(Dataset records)
---------------
/-!
# The shell subgroup at a finite place: compactness, the local regular representation, the shell character

Topic `NumberTheory/Automorphic`; namespace `Literature.NumberTheory.Automorphic`. Groundwork for the
finite-place half of the Kirillov `L²`-bound of the smoothed Whittaker coefficient on `GL_2` (the
`n ≤ 2` case of the named fact `JacquetShalika1981_partialPairL_pole_of_eq_conj`), adelic layer.

At a finite place `v` of the number field `K` let `J_{r,c} ≤ GL_2(K_v)` be the shell subgroup of
`ShellSubgroupGL2` (`c ≥ 1`). This file proves it compact (`isCompact_shellSubgroup`: open — it contains the principal
congruence subgroup `K_v(e^{-N})` — and conjugate into `GL_2(𝒪_v)` by the torus element `a(t)`,
`|t| = e^{r}`), defines the **local right regular representation** `R ∘ ι_v` of `GL_2(K_v)` on
`L²(GL_2(K) A_G \ GL_2(𝔸_K))` (`localRightRegular`, `ι_v = GLn.toAdelic`) and the **shell character**
`χ_v(j) = ψ_v(j₁₂)` for the component `ψ_v` of Tate's character (`shellChar`), and shows that, as soon
as `ψ_v` is trivial on `𝔭_v^{c-r}`, the triple `(J_{r,c}, R ∘ ι_v, χ_v)` is a twist datum in the
sense of `TwistedSubgroupAverage` (`isTwistData_shell`): `R ∘ ι_v` is unitary and strongly continuous,
`χ_v` is a continuous unitary character of `J_{r,c}` (additivity of `j ↦ j₁₂` modulo `𝔭^{c-r}`,
`valued_mul_entry_sub_le`). Finally the
**level subgroup** `U ⊓ (K_v(e^{-N}))` of `GL_2(𝔸_K^∞)` (`levelInfAt`) is compact open, and its elements
have `v`-component in `J_{r,c} ∩ ker χ` for `N` large (`toLocal_ofFinite_mem_of_mem_levelAt`).
All proofs complete; no named facts (Bump (1997), §3.3, §4.4).

## References

* D. Bump, *Automorphic Forms and Representations*, CUP (1997), §3.3, §4.4 [Bump1997].
* C. J. Bushnell, G. Henniart, *The local Langlands conjecture for GL(2)*, Springer (2006), §12
  [BushnellHenniart2006].
-/

noncomputable section

open scoped MatrixGroups ComplexConjugate
open Matrix WithZero NumberField IsDedekindDomain MeasureTheory Topology

namespace Literature.NumberTheory.Automorphic

open ShellGL2

section Place

variable (K : Type) [Field K] [NumberField K] (v : HeightOneSpectrum (𝓞 K))

local notation "𝓋" => (Valued.v : Valuation (v.adicCompletion K) (WithZero (Multiplicative ℤ)))

/-! ### Compactness of the local shell subgroup -/

/-- `K_v(e^{-N}) ≤ J_{r,c}` for `N ≥ max(c + r, c, -r)` (as subgroups of `GL_2(K_v)`). [folklore] -/
theorem localCongruenceSubgroup_le_shellSubgroup {r c : ℤ} (hc : 1 ≤ c) {N : ℕ} (h1 : -(N : ℤ) ≤ r) (h2 : c + r ≤ N)
    (h3 : c ≤ N) : localCongruenceSubgroup 2 K v N ≤ shellSubgroup (F := v.adicCompletion K) r c hc :=
  fun _ hg => shellCond_of_mem_valuedCongruenceSubgroup h1 h2 h3 hg

/-- The local shell subgroup is open. [folklore] -/
theorem isOpen_shellSubgroup {r c : ℤ} (hc : 1 ≤ c) :
    IsOpen ((shellSubgroup (F := v.adicCompletion K) r c hc : Subgroup (GL (Fin 2) (v.adicCompletion K))) :
      Set (GL (Fin 2) (v.adicCompletion K))) := by
  set N : ℕ := (max (max (c + r) c) (-r)).toNat with hN
  have hN' : max (max (c + r) c) (-r) ≤ (N : ℤ) := Int.self_le_toNat _
  exact Subgroup.isOpen_mono (localCongruenceSubgroup_le_shellSubgroup K v hc (N := N) (by omega) (by omega) (by omega))
    (isOpen_localCongruenceSubgroup 2 K v N)

/-- Conjugating `J_{r,c}` by `a(t)`, `|t| = e^{r}`, lands in `GL_2(𝒪_v)`. [folklore] -/
theorem aInv_mul_mul_a_mem_valuedCongruenceSubgroup_one {r c : ℤ} (hc : 1 ≤ c) {t : (v.adicCompletion K)ˣ}
    (ht : 𝓋 (t : v.adicCompletion K) = exp r) {g : GL (Fin 2) (v.adicCompletion K)} (hg : ShellCond r c g) :
    (glDiagonal 2 (v.adicCompletion K) ![t, 1])⁻¹ * g * glDiagonal 2 (v.adicCompletion K) ![t, 1] ∈ valuedCongruenceSubgroup (Fin 2) (1 : WithZero (Multiplicative ℤ)) := by
  obtain ⟨e00, e01, e10, e11⟩ := ent_aInv_mul_mul_a t g
  obtain ⟨h00, h11, h01, h10⟩ := hg
  have hti : 𝓋 (((t⁻¹ : (v.adicCompletion K)ˣ) : v.adicCompletion K)) = exp (-r) := by
    rw [Units.val_inv_eq_inv_val, map_inv₀, ht, WithZero.exp_neg]
  have hcond : ShellCond 0 c ((glDiagonal 2 (v.adicCompletion K) ![t, 1])⁻¹ * g * glDiagonal 2 (v.adicCompletion K) ![t, 1]) := by
    refine ⟨by rw [e00]; exact h00, by rw [e11]; exact h11, ?_, ?_⟩
    · rw [e01, map_mul, hti]
      calc exp (-r) * 𝓋 (ent g 0 1) ≤ exp (-r) * exp r := mul_le_mul_right h01 _
        _ = exp 0 := by rw [← exp_add]; congr 1; ring
    · rw [e10, map_mul, ht]
      calc 𝓋 (ent g 1 0) * exp r ≤ exp (-c - r) * exp r := mul_le_mul_left h10 _
        _ = exp (-c - 0) := by rw [← exp_add]; congr 1; ring
  have h := shellCond_mem_valuedCongruenceSubgroup (c' := 0) hc le_rfl (by omega) (by omega) le_rfl hcond
  rwa [neg_zero, exp_zero] at h

/-- **The local shell subgroup is compact.** [folklore] -/
theorem isCompact_shellSubgroup {r c : ℤ} (hc : 1 ≤ c) :
    IsCompact ((shellSubgroup (F := v.adicCompletion K) r c hc : Subgroup (GL (Fin 2) (v.adicCompletion K))) :
      Set (GL (Fin 2) (v.adicCompletion K))) := by
  -- a torus element of valuation `e^{r}`
  obtain ⟨π, hπ0, hπ⟩ := exists_coe_valued_eq_exp_neg_one (K := K) v
  have hπv0 : (π : v.adicCompletion K) ≠ 0 := fun h => by rw [h, map_zero] at hπ; exact exp_ne_zero hπ.symm
  set t : (v.adicCompletion K)ˣ := (Units.mk0 (π : v.adicCompletion K) hπv0) ^ (-r) with ht
  have htv : 𝓋 (t : v.adicCompletion K) = exp r := by
    rw [ht, Units.val_zpow_eq_zpow_val, Units.val_mk0, map_zpow₀, hπ, ← WithZero.exp_zsmul, smul_eq_mul]; congr 1; ring
  -- `J ⊆ a(t) GL_2(𝒪_v) a(t)⁻¹`, a compact set; `J` is closed
  have hK1 : IsCompact ((valuedCongruenceSubgroup (Fin 2) (1 : WithZero (Multiplicative ℤ)) :
      Subgroup (GL (Fin 2) (v.adicCompletion K))) : Set (GL (Fin 2) (v.adicCompletion K))) :=
    isCompact_valuedCongruenceSubgroup 2 K v one_ne_zero le_rfl
  have hsub : ((shellSubgroup (F := v.adicCompletion K) r c hc : Subgroup (GL (Fin 2) (v.adicCompletion K))) :
      Set (GL (Fin 2) (v.adicCompletion K))) ⊆ (fun k => glDiagonal 2 (v.adicCompletion K) ![t, 1] * k * (glDiagonal 2 (v.adicCompletion K) ![t, 1])⁻¹) ''
        ((valuedCongruenceSubgroup (Fin 2) (1 : WithZero (Multiplicative ℤ)) : Subgroup (GL (Fin 2) (v.adicCompletion K))) :
          Set (GL (Fin 2) (v.adicCompletion K))) := by
    intro g hg
    refine ⟨(glDiagonal 2 (v.adicCompletion K) ![t, 1])⁻¹ * g * glDiagonal 2 (v.adicCompletion K) ![t, 1], aInv_mul_mul_a_mem_valuedCongruenceSubgroup_one K v hc htv hg, ?_⟩
    show glDiagonal 2 (v.adicCompletion K) ![t, 1] * ((glDiagonal 2 (v.adicCompletion K) ![t, 1])⁻¹ * g *
      glDiagonal 2 (v.adicCompletion K) ![t, 1]) * (glDiagonal 2 (v.adicCompletion K) ![t, 1])⁻¹ = g
    group
  exact (hK1.image ((continuous_const.mul continuous_id).mul continuous_const)).of_isClosed_subset
    (Subgroup.isClosed_of_isOpen _ (isOpen_shellSubgroup K v hc)) hsub

/-! ### The local right regular representation and the shell character -/

variable {μ : Measure (AdelicGroupData.gl 2 K).automorphicQuotient} [(AdelicGroupData.gl 2 K).IsAutomorphicMeasure μ]

variable (μ) in
/-- **The right regular representation of `GL_2(K_v)`** on `L²(GL_2(K) A_G \ GL_2(𝔸_K))`:
`R ∘ ι_v`. [cite: Bump1997, §3.3] -/
def localRightRegular : GL (Fin 2) (v.adicCompletion K) →* ((AdelicGroupData.gl 2 K).L2 μ →L[ℂ] (AdelicGroupData.gl 2 K).L2 μ) :=
  ((AdelicGroupData.gl 2 K).rightRegular μ).toMonoidHom.comp (GLn.toAdelic 2 K v)

/-- Auxiliary. [folklore] -/
theorem localRightRegular_apply (g : GL (Fin 2) (v.adicCompletion K)) (w : (AdelicGroupData.gl 2 K).L2 μ) :
    localRightRegular K v μ g w = (AdelicGroupData.gl 2 K).rightRegular μ (GLn.toAdelic 2 K v g) w := rfl

/-- **The shell character** `χ_v(j) = ψ_v(j₁₂)` on `GL_2(K_v)` (`ψ_v` the component at `v` of Tate's
character of `𝔸_K`). [cite: Bump1997, §4.4] -/
def shellChar (j : GL (Fin 2) (v.adicCompletion K)) : ℂ :=
  ((((adeleAddChar K).adicComponent v) (ent j 0 1) : Circle) : ℂ)

/-- Auxiliary. [folklore] -/
theorem shellChar_apply (j : GL (Fin 2) (v.adicCompletion K)) :
    shellChar K v j = ((((adeleAddChar K).adicComponent v) (ent j 0 1) : Circle) : ℂ) := rfl

/-- `|χ_v| = 1`. [folklore] -/
theorem norm_shellChar (j : GL (Fin 2) (v.adicCompletion K)) : ‖shellChar K v j‖ = 1 :=
  Circle.norm_coe _

/-- `χ_v` is continuous. [folklore] -/
theorem continuous_shellChar : Continuous (shellChar K v) := by
  refine continuous_subtype_val.comp ?_
  have hψ : Continuous ((adeleAddChar K).adicComponent v) := by
    have h : Continuous fun x : v.adicCompletion K => adeleAddChar K (adeleSingleHom K v x) :=
      (continuous_adeleAddChar (K := K)).comp (continuous_adeleSingleHom K v)
    exact h
  exact hψ.comp (Units.continuous_val.matrix_elem 0 1)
---------------
**Task goal**
Count, in the data above, the lines that hold "hcond". Return only that count.

**Result of the exercise**
2